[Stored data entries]
import Mathlib
import Summits.NavierStokesRegularity.NavierStokesRegularity.Theses.RellichScar
import Summits.NavierStokesRegularity.NavierStokesRegularity.Theorems.RellichScarDefs
import Summits.NavierStokesRegularity.NavierStokesRegularity.Theorems.ScarRigidity.Negative.LogicAndLoadBearing
import Literature.Analysis.FluidPDE.TypeIAncientMild
import HarnessLib

/-!
# `ScarRigidity`, line `moment-conditioned-rellich`, stub `stub_higherMomentsVanish` —
# the integrability conjunct of `RadiativeMomentsVanish`

Support file (everything proved) for the stub `stub_higherMomentsVanish` (rungs `ℓ ≥ 3` of the painted
ladder) of crux stmt-NavierStokesRegularity-11717 (route RellichScar).  `RadiativeMomentsVanish ℓ V₁ V₂` is a
conjunction: for every solid harmonic `H` of degree `ℓ` and every `t < 0`, (i) the moment integrand
`Σᵢⱼ ((V₁)ᵢ(V₁)ⱼ − (V₂)ᵢ(V₂)ⱼ)(t,x) ∂ᵢ∂ⱼH(x)` is integrable on `ℝ³` and (ii) its integral vanishes.  Conjunct (i)
is proved here from flatness of order `N > ℓ` on the parabolic exterior (`FarDecay N`), the apex bounds
`‖Vₖ(t,x)‖ ≤ C/(‖x‖+√(−t))` and continuity of the slices:

* the Hessian of a smooth function which is positively homogeneous of degree `ℓ ≥ 2` is positively homogeneous
  of degree `ℓ − 2` (chain rule for `x ↦ r • x`), hence `‖D²H(x)‖ ≤ M ‖x‖^{ℓ−2}` with `M = max_{‖u‖=1} ‖D²H(u)‖`;
* on `√(−t) ≤ ‖x‖` the Reynolds-stress defect is `≤ 2C·K(√(−t))^ℓ/‖x‖^{ℓ+2}` entrywise (flatness at order `0`,
  `(√(−t)/‖x‖)^N ≤ (√(−t)/‖x‖)^{ℓ+1}`), so the integrand is `O(‖x‖⁻⁴)`, dominated by a multiple of `(1+‖x‖)⁻⁴`,
  which is integrable on `ℝ³` (Mathlib's `integrable_one_add_norm`, `3 < 4`);
* on the closed ball `‖x‖ ≤ √(−t)` the integrand is continuous, hence integrable.

Conjunct (ii) (the vanishing) is NOT touched: no mechanism is known for `ℓ ≥ 2` (see the lead's skeleton).
-/

noncomputable section

open Set Filter Function MeasureTheory Metric TopologicalSpace
open scoped Topology ENNReal NNReal InnerProductSpace RealInnerProductSpace Laplacian
open Literature.Analysis.FluidPDE
open Summit.NavierStokesRegularity.NavierStokesRegularity.Theses.RellichScar
open Summit.NavierStokesRegularity.NavierStokesRegularity.Theorems.ScarRigidity.Negative

set_option linter.dupNamespace false

namespace Summit.NavierStokesRegularity.NavierStokesRegularity.Theorems.RellichScarScarRigidity

/-- Physical space. -/
local notation "ℝ³" => EuclideanSpace ℝ (Fin 3)

/-! ## The Hessian of a positively homogeneous smooth function -/

/-- Chain rule for dilations: for a smooth `H` which is positively homogeneous of degree `ℓ`,
`r² · D²H(r • x) = rˡ · D²H(x)` for every `r > 0`. [folklore] -/
theorem iteratedFDeriv_two_smul_of_homogeneous {ℓ : ℕ} {H : ℝ³ → ℝ} (hH : ContDiff ℝ (⊤ : ℕ∞) H)
    (hhom : ∀ (r : ℝ) (x : ℝ³), 0 < r → H (r • x) = r ^ ℓ * H x) {r : ℝ} (hr : 0 < r) (x : ℝ³) :
    r ^ 2 • iteratedFDeriv ℝ 2 H (r • x) = r ^ ℓ • iteratedFDeriv ℝ 2 H x := by
  have h2 : ContDiff ℝ ((2 : ℕ) : WithTop ℕ∞) H := contDiff_infty.1 hH 2
  have hfun : (fun z : ℝ³ => H (r • z)) = fun z => r ^ ℓ • H z := by
    funext z
    rw [hhom r z hr, smul_eq_mul]
  have hL := congrFun (iteratedFDeriv_comp_const_smul (i := 2) r h2) x
  rw [hfun, iteratedFDeriv_const_smul_apply' h2.contDiffAt] at hL
  exact hL.symm

/-- The Hessian of a smooth function which is positively homogeneous of degree `ℓ ≥ 2` grows at most like
`‖x‖^{ℓ−2}`: `‖D²H(x)‖ ≤ M ‖x‖^{ℓ−2}` for `x ≠ 0`, with `M ≥ 0` the maximum of `‖D²H‖` on the unit sphere. [folklore] -/
theorem exists_norm_iteratedFDeriv_two_le {ℓ : ℕ} {H : ℝ³ → ℝ} (hℓ : 2 ≤ ℓ)
    (hH : ContDiff ℝ (⊤ : ℕ∞) H) (hhom : ∀ (r : ℝ) (x : ℝ³), 0 < r → H (r • x) = r ^ ℓ * H x) :
    ∃ M : ℝ, 0 ≤ M ∧ ∀ x : ℝ³, x ≠ 0 → ‖iteratedFDeriv ℝ 2 H x‖ ≤ M * ‖x‖ ^ (ℓ - 2) := by
  have hcont : Continuous (iteratedFDeriv ℝ 2 H) :=
    (contDiff_infty.1 hH 2).continuous_iteratedFDeriv le_rfl
  obtain ⟨M, hM⟩ :=
    (isCompact_sphere (0 : ℝ³) 1).exists_bound_of_continuousOn hcont.continuousOn
  refine ⟨max M 0, le_max_right _ _, fun x hx => ?_⟩
  have hr : 0 < ‖x‖ := norm_pos_iff.2 hx
  set u : ℝ³ := ‖x‖⁻¹ • x with hu
  have hu1 : u ∈ sphere (0 : ℝ³) 1 := by
    rw [mem_sphere_zero_iff_norm, hu, norm_smul, norm_inv, norm_norm, inv_mul_cancel₀ hr.ne']
  have hxu : ‖x‖ • u = x := by
    rw [hu, smul_smul, mul_inv_cancel₀ hr.ne', one_smul]
  have hscale := iteratedFDeriv_two_smul_of_homogeneous hH hhom hr u
  rw [hxu] at hscale
  -- `‖x‖² • D²H(x) = ‖x‖ˡ • D²H(u)`
  have h2ne : ‖x‖ ^ 2 ≠ 0 := pow_ne_zero _ hr.ne'
  have hpow : ‖x‖ ^ ℓ = ‖x‖ ^ 2 * ‖x‖ ^ (ℓ - 2) := by
    rw [← pow_add, Nat.add_sub_cancel' hℓ]
  have hD : iteratedFDeriv ℝ 2 H x = ‖x‖ ^ (ℓ - 2) • iteratedFDeriv ℝ 2 H u := by
    have h := congrArg (fun T => (‖x‖ ^ 2)⁻¹ • T) hscale
    simp only [smul_smul, inv_mul_cancel₀ h2ne, one_smul] at h
    rw [h, hpow, ← mul_assoc, inv_mul_cancel₀ h2ne, one_mul]
  rw [hD, norm_smul, norm_pow, norm_norm, mul_comm]
  exact mul_le_mul_of_nonneg_right ((hM u hu1).trans (le_max_left _ _)) (pow_nonneg hr.le _)

/-- A Hessian entry `D²H(x)(eᵢ, eⱼ)` is bounded by the operator norm of `D²H(x)` (`‖eᵢ‖ = 1`). [folklore] -/
theorem abs_iteratedFDeriv_two_apply_single_le (H : ℝ³ → ℝ) (x : ℝ³) (i j : Fin 3) :
    |iteratedFDeriv ℝ 2 H x ![EuclideanSpace.single i (1 : ℝ), EuclideanSpace.single j (1 : ℝ)]| ≤
      ‖iteratedFDeriv ℝ 2 H x‖ := by
  have hm : ‖(![EuclideanSpace.single i (1 : ℝ), EuclideanSpace.single j (1 : ℝ)] : Fin 2 → ℝ³)‖ ≤ 1 := by
    refine (pi_norm_le_iff_of_nonneg zero_le_one).2 fun k => ?_
    fin_cases k <;> simp
  have h := (iteratedFDeriv ℝ 2 H x).le_opNorm_mul_pow_of_le hm
  rw [one_pow, mul_one] at h
  rwa [← Real.norm_eq_abs]

/-! ## Pointwise facts about the moment integrand -/

/-- Entrywise bound for the Reynolds-stress defect: `|aᵢaⱼ − bᵢbⱼ| ≤ ‖a − b‖‖a‖ + ‖b‖‖a − b‖`
(`aᵢaⱼ − bᵢbⱼ = (a − b)ᵢaⱼ + bᵢ(a − b)ⱼ` and `|vᵢ| ≤ ‖v‖`). [folklore] -/
theorem abs_mul_sub_mul_apply_le (a b : ℝ³) (i j : Fin 3) :
    |a i * a j - b i * b j| ≤ ‖a - b‖ * ‖a‖ + ‖b‖ * ‖a - b‖ := by
  have h : a i * a j - b i * b j = (a - b) i * a j + b i * (a - b) j := by
    simp only [PiLp.sub_apply]; ring
  rw [h]
  have key : ∀ (v : ℝ³) (k : Fin 3), |v k| ≤ ‖v‖ := fun v k => by
    rw [← Real.norm_eq_abs]; exact PiLp.norm_apply_le v k
  refine (abs_add_le _ _).trans (add_le_add ?_ ?_)
  · rw [abs_mul]
    exact mul_le_mul (key _ _) (key _ _) (abs_nonneg _) (norm_nonneg _)
  · rw [abs_mul]
    exact mul_le_mul (key _ _) (key _ _) (abs_nonneg _) (norm_nonneg _)

/-- The moment integrand of continuous slices against a smooth `H` is continuous. [folklore] -/
theorem continuous_momentIntegrand {H : ℝ³ → ℝ} {V₁ V₂ : ℝ → ℝ³ → ℝ³} {t : ℝ}
    (hH : ContDiff ℝ (⊤ : ℕ∞) H) (h₁ : Continuous (V₁ t)) (h₂ : Continuous (V₂ t)) :
    Continuous (momentIntegrand H V₁ V₂ t) := by
  have hD : Continuous (iteratedFDeriv ℝ 2 H) :=
    (contDiff_infty.1 hH 2).continuous_iteratedFDeriv le_rfl
  unfold momentIntegrand
  refine continuous_finsetSum _ fun i _ => continuous_finsetSum _ fun j _ => ?_
  have h1i : Continuous fun x => (V₁ t x) i := (PiLp.continuous_apply _ _ i).comp h₁
  have h1j : Continuous fun x => (V₁ t x) j := (PiLp.continuous_apply _ _ j).comp h₁
  have h2i : Continuous fun x => (V₂ t x) i := (PiLp.continuous_apply _ _ i).comp h₂
  have h2j : Continuous fun x => (V₂ t x) j := (PiLp.continuous_apply _ _ j).comp h₂
  exact ((h1i.mul h1j).sub (h2i.mul h2j)).mul ((continuous_eval_const _).comp hD)

/-- `(1 + ‖x‖)⁻⁴` is integrable on `ℝ³` (Mathlib's `integrable_one_add_norm`, `3 < 4`). [folklore] -/
theorem integrable_one_add_norm_pow_four_inv :
    Integrable (fun y : ℝ³ => ((1 + ‖y‖) ^ 4)⁻¹) volume := by
  have h : Integrable (fun y : ℝ³ => (1 + ‖y‖) ^ (-(4 : ℝ))) volume :=
    integrable_one_add_norm (by rw [finrank_euclideanSpace_fin]; norm_num)
  refine h.congr (Eventually.of_forall fun y => ?_)
  show (1 + ‖y‖) ^ (-(4 : ℝ)) = ((1 + ‖y‖) ^ 4)⁻¹
  rw [Real.rpow_neg (by positivity), ← Real.rpow_natCast]
  norm_num

/-! ## Integrability of the moment integrand -/

/-- **Absolute convergence of the radiative moments.**  If the slices `V₁(t)`, `V₂(t)` are continuous and obey
the apex bound `‖Vₖ(t,x)‖ ≤ C/(‖x‖+√(−t))`, the pair is flat of order `N` on the parabolic exterior and `H` is a
solid harmonic of degree `ℓ` with `2 ≤ ℓ < N`, then `x ↦ Σᵢⱼ((V₁)ᵢ(V₁)ⱼ − (V₂)ᵢ(V₂)ⱼ)(t,x)∂ᵢ∂ⱼH(x)` is integrable on
`ℝ³` for `t < 0`: it is continuous, and `O(‖x‖^{ℓ−2} · ‖x‖^{−ℓ−1} · ‖x‖⁻¹) = O(‖x‖⁻⁴)` on `√(−t) ≤ ‖x‖`. [folklore] -/
theorem integrable_momentIntegrand {ℓ N : ℕ} {H : ℝ³ → ℝ} {V₁ V₂ : ℝ → ℝ³ → ℝ³} {C t : ℝ}
    (hℓ : 2 ≤ ℓ) (hN : ℓ < N) (hH : IsSolidHarmonic ℓ H) (ht : t < 0)
    (h₁ : Continuous (V₁ t)) (h₂ : Continuous (V₂ t))
    (hd₁ : HasTypeIDecay C V₁) (hd₂ : HasTypeIDecay C V₂) (hF : FarDecay N V₁ V₂) :
    Integrable (momentIntegrand H V₁ V₂ t) volume := by
  set s : ℝ := Real.sqrt (-t) with hs_def
  have hs : 0 < s := Real.sqrt_pos.2 (by linarith)
  have hcont : Continuous (momentIntegrand H V₁ V₂ t) := continuous_momentIntegrand hH.1 h₁ h₂
  -- `0 ≤ C` (the apex bound at `x = 0`)
  have hC : 0 ≤ C := by
    refine le_of_not_gt fun hneg => ?_
    have h0 := hd₁ t ht 0
    have hden : 0 < ‖(0 : ℝ³)‖ + Real.sqrt (-t) := by rw [norm_zero, zero_add]; exact hs
    have : C / (‖(0 : ℝ³)‖ + Real.sqrt (-t)) < 0 := div_neg_of_neg_of_pos hneg hden
    linarith [norm_nonneg (V₁ t 0)]
  -- split `ℝ³` into the closed ball of radius `√(−t)` and its complement
  rw [← integrableOn_univ, ← union_compl_self (closedBall (0 : ℝ³) s), integrableOn_union]
  refine ⟨hcont.continuousOn.integrableOn_compact (isCompact_closedBall _ _), ?_⟩
  obtain ⟨M, hM0, hM⟩ := exists_norm_iteratedFDeriv_two_le hℓ hH.1 hH.2.1
  obtain ⟨K, hK⟩ := hF 0
  set K' : ℝ := max K 0 with hK'_def
  have hK'0 : 0 ≤ K' := le_max_right _ _
  set B : ℝ := 2 * C * (K' * s ^ ℓ) * M with hB_def
  have hB0 : 0 ≤ B := by positivity
  set A : ℝ := 9 * B * (1 + s⁻¹) ^ 4 with hA_def
  have hg : Integrable (fun y : ℝ³ => A * ((1 + ‖y‖) ^ 4)⁻¹) volume :=
    integrable_one_add_norm_pow_four_inv.const_mul A
  refine hg.integrableOn.mono' hcont.aestronglyMeasurable ?_
  rw [ae_restrict_iff' measurableSet_closedBall.compl]
  refine Eventually.of_forall fun x hx => ?_
  simp only [mem_compl_iff, mem_closedBall, dist_zero_right, not_le] at hx
  -- now `s < ‖x‖`; write `r = ‖x‖`
  set r : ℝ := ‖x‖ with hr_def
  have hsr : s ≤ r := hx.le
  have hr : 0 < r := hs.trans hx
  have hr0 : r ≠ 0 := hr.ne'
  have hx0 : x ≠ 0 := by
    intro h; rw [h, norm_zero] at hr_def; exact hr0 hr_def
  -- flatness at order zero: `‖V₁ − V₂‖ ≤ K' sˡ / r^{ℓ+1}`
  have hw : ‖V₁ t x - V₂ t x‖ ≤ K' * s ^ ℓ / r ^ (ℓ + 1) := by
    have h0 := hK t ht x hsr
    rw [norm_iteratedFDeriv_zero, pow_zero, div_one] at h0
    have hq0 : 0 ≤ s / r := div_nonneg hs.le hr.le
    have hq1 : s / r ≤ 1 := (div_le_one hr).2 hsr
    calc ‖V₁ t x - V₂ t x‖ ≤ K * s⁻¹ * (s / r) ^ N := h0
      _ ≤ K' * s⁻¹ * (s / r) ^ N := by gcongr; exact le_max_left _ _
      _ ≤ K' * s⁻¹ * (s / r) ^ (ℓ + 1) :=
          mul_le_mul_of_nonneg_left (pow_le_pow_of_le_one hq0 hq1 (by omega)) (by positivity)
      _ = K' * s ^ ℓ / r ^ (ℓ + 1) := by
          rw [div_pow]; field_simp; ring
  -- apex bounds: `‖Vₖ‖ ≤ C / r`
  have hV₁ : ‖V₁ t x‖ ≤ C / r :=
    (hd₁ t ht x).trans (div_le_div_of_nonneg_left hC hr (le_add_of_nonneg_right hs.le))
  have hV₂ : ‖V₂ t x‖ ≤ C / r :=
    (hd₂ t ht x).trans (div_le_div_of_nonneg_left hC hr (le_add_of_nonneg_right hs.le))
  -- entrywise defect bound
  have ha : ∀ i j : Fin 3,
      |(V₁ t x) i * (V₁ t x) j - (V₂ t x) i * (V₂ t x) j| ≤ 2 * C * (K' * s ^ ℓ) / r ^ (ℓ + 2) := by
    intro i j
    refine (abs_mul_sub_mul_apply_le _ _ i j).trans ?_
    calc ‖V₁ t x - V₂ t x‖ * ‖V₁ t x‖ + ‖V₂ t x‖ * ‖V₁ t x - V₂ t x‖
        ≤ (K' * s ^ ℓ / r ^ (ℓ + 1)) * (C / r) + (C / r) * (K' * s ^ ℓ / r ^ (ℓ + 1)) := by
          gcongr ?_ * ?_ + ?_ * ?_
      _ = 2 * C * (K' * s ^ ℓ) / r ^ (ℓ + 2) := by
          rw [pow_succ]; field_simp; ring
  -- Hessian entries
  have hb : ∀ i j : Fin 3,
      |iteratedFDeriv ℝ 2 H x ![EuclideanSpace.single i (1 : ℝ), EuclideanSpace.single j (1 : ℝ)]| ≤
        M * r ^ (ℓ - 2) :=
    fun i j => (abs_iteratedFDeriv_two_apply_single_le H x i j).trans (hM x hx0)
  -- each of the nine terms is `≤ B / r⁴`
  have hab : ∀ i j : Fin 3,
      |((V₁ t x) i * (V₁ t x) j - (V₂ t x) i * (V₂ t x) j) *
          iteratedFDeriv ℝ 2 H x ![EuclideanSpace.single i (1 : ℝ), EuclideanSpace.single j (1 : ℝ)]| ≤
        B / r ^ 4 := by
    intro i j
    rw [abs_mul]
    calc _ ≤ (2 * C * (K' * s ^ ℓ) / r ^ (ℓ + 2)) * (M * r ^ (ℓ - 2)) :=
          mul_le_mul (ha i j) (hb i j) (abs_nonneg _) (by positivity)
      _ = B / r ^ 4 := by
          have hr4 : r ^ (ℓ + 2) = r ^ (ℓ - 2) * r ^ 4 := by
            rw [← pow_add]; congr 1; omega
          rw [hr4, hB_def]
          field_simp
  have hsum : |momentIntegrand H V₁ V₂ t x| ≤ 9 * (B / r ^ 4) := by
    unfold momentIntegrand
    refine (Finset.abs_sum_le_sum_abs _ _).trans ?_
    refine (Finset.sum_le_sum fun i _ => Finset.abs_sum_le_sum_abs _ _).trans ?_
    refine (Finset.sum_le_sum fun i _ => Finset.sum_le_sum fun j _ => hab i j).trans ?_
    simp only [Finset.sum_const, Finset.card_univ, Fintype.card_fin, nsmul_eq_mul, Nat.cast_ofNat]
    linarith
  -- `1/r⁴ ≤ (1 + 1/s)⁴ (1 + r)⁻⁴` on `s ≤ r`
  have hkey : (r ^ 4)⁻¹ ≤ (1 + s⁻¹) ^ 4 * ((1 + r) ^ 4)⁻¹ := by
    have hinv : r⁻¹ ≤ s⁻¹ := inv_anti₀ hs hsr
    have h1 : r⁻¹ ≤ (1 + s⁻¹) * (1 + r)⁻¹ := by
      rw [← div_eq_mul_inv, le_div_iff₀ (by positivity : (0 : ℝ) < 1 + r), mul_add, mul_one,
        inv_mul_cancel₀ hr0]
      linarith
    rw [← inv_pow, ← inv_pow, ← mul_pow]
    exact pow_le_pow_left₀ (inv_nonneg.2 hr.le) h1 4
  calc ‖momentIntegrand H V₁ V₂ t x‖ = |momentIntegrand H V₁ V₂ t x| := Real.norm_eq_abs _
    _ ≤ 9 * (B / r ^ 4) := hsum
    _ = 9 * B * (r ^ 4)⁻¹ := by ring
    _ ≤ 9 * B * ((1 + s⁻¹) ^ 4 * ((1 + r) ^ 4)⁻¹) := by gcongr
    _ = A * ((1 + r) ^ 4)⁻¹ := by rw [hA_def]; ring

/-- **The integrability conjunct of `RadiativeMomentsVanish ℓ` for rung `ℓ` of the ladder** (the setting of
`stub_higherMomentsVanish` / `stub_quadrupoleDefectVanishes`): for two Type-I ancient mild fields with the apex
bound at the same constant which are flat of order `ℓ + 2` on the parabolic exterior, and every solid harmonic
`H` of degree `ℓ ≥ 2`, the degree-`ℓ` moment integrand is integrable at every negative time
(`‖x‖^{ℓ−2}·(√(−t))ˡ‖x‖^{−ℓ−1}·‖x‖⁻¹ = O(‖x‖⁻⁴)`). [folklore] -/
theorem integrable_momentIntegrand_of_farDecay (V₁ V₂ : ℝ → ℝ³ → ℝ³) (C : ℝ) (ℓ : ℕ) (hℓ : 2 ≤ ℓ)
    (hm₁ : IsTypeIAncientMild C V₁) (hm₂ : IsTypeIAncientMild C V₂)
    (hd₁ : HasTypeIDecay C V₁) (hd₂ : HasTypeIDecay C V₂) (hF : FarDecay (ℓ + 2) V₁ V₂) :
    ∀ H : ℝ³ → ℝ, IsSolidHarmonic ℓ H → ∀ t < 0, Integrable (momentIntegrand H V₁ V₂ t) volume :=
  fun _ hH _ ht =>
    integrable_momentIntegrand hℓ (by omega) hH ht (hm₁.continuous_slice ht) (hm₂.continuous_slice ht)
      hd₁ hd₂ hF

/-- **Registered glue `stub_momentIntegrability` (conjunct 1 of `RadiativeMomentsVanish ℓ`, every rung `ℓ ≥ 2`).**
For two Type-I ancient mild apex profiles with the apex bound, flatness of order `ℓ + 2` on the parabolic exterior makes
the degree-`ℓ` radiative moment integrand absolutely integrable at every negative time (arrow form of
`integrable_momentIntegrand_of_farDecay`; `ℓ = 2` is conjunct 1 of the quadrupole rung). [folklore] -/
theorem stub_momentIntegrability :
    ∀ (V₁ V₂ : ℝ → ℝ³ → ℝ³) (C : ℝ) (ℓ : ℕ), 2 ≤ ℓ →
      IsTypeIAncientMild C V₁ → IsTypeIAncientMild C V₂ → HasTypeIDecay C V₁ → HasTypeIDecay C V₂ →
      FarDecay (ℓ + 2) V₁ V₂ →
      ∀ H : ℝ³ → ℝ, IsSolidHarmonic ℓ H → ∀ t < 0, Integrable (momentIntegrand H V₁ V₂ t) volume :=
  fun V₁ V₂ C ℓ hℓ hm₁ hm₂ hd₁ hd₂ hF =>
    integrable_momentIntegrand_of_farDecay V₁ V₂ C ℓ hℓ hm₁ hm₂ hd₁ hd₂ hF

end Summit.NavierStokesRegularity.NavierStokesRegularity.Theorems.RellichScarScarRigidity

end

Exercise requirements: Starting at the line above that holds "rw [hhom r z hr, smul_eq_mul]" and ending at the line that holds "sphere. [folklore] -/", transcribe each line exactly and include no other lines.

Task output:
    rw [hhom r z hr, smul_eq_mul]
  have hL := congrFun (iteratedFDeriv_comp_const_smul (i := 2) r h2) x
  rw [hfun, iteratedFDeriv_const_smul_apply' h2.contDiffAt] at hL
  exact hL.symm

/-- The Hessian of a smooth function which is positively homogeneous of degree `ℓ ≥ 2` grows at most like
`‖x‖^{ℓ−2}`: `‖D²H(x)‖ ≤ M ‖x‖^{ℓ−2}` for `x ≠ 0`, with `M ≥ 0` the maximum of `‖D²H‖` on the unit sphere. [folklore] -/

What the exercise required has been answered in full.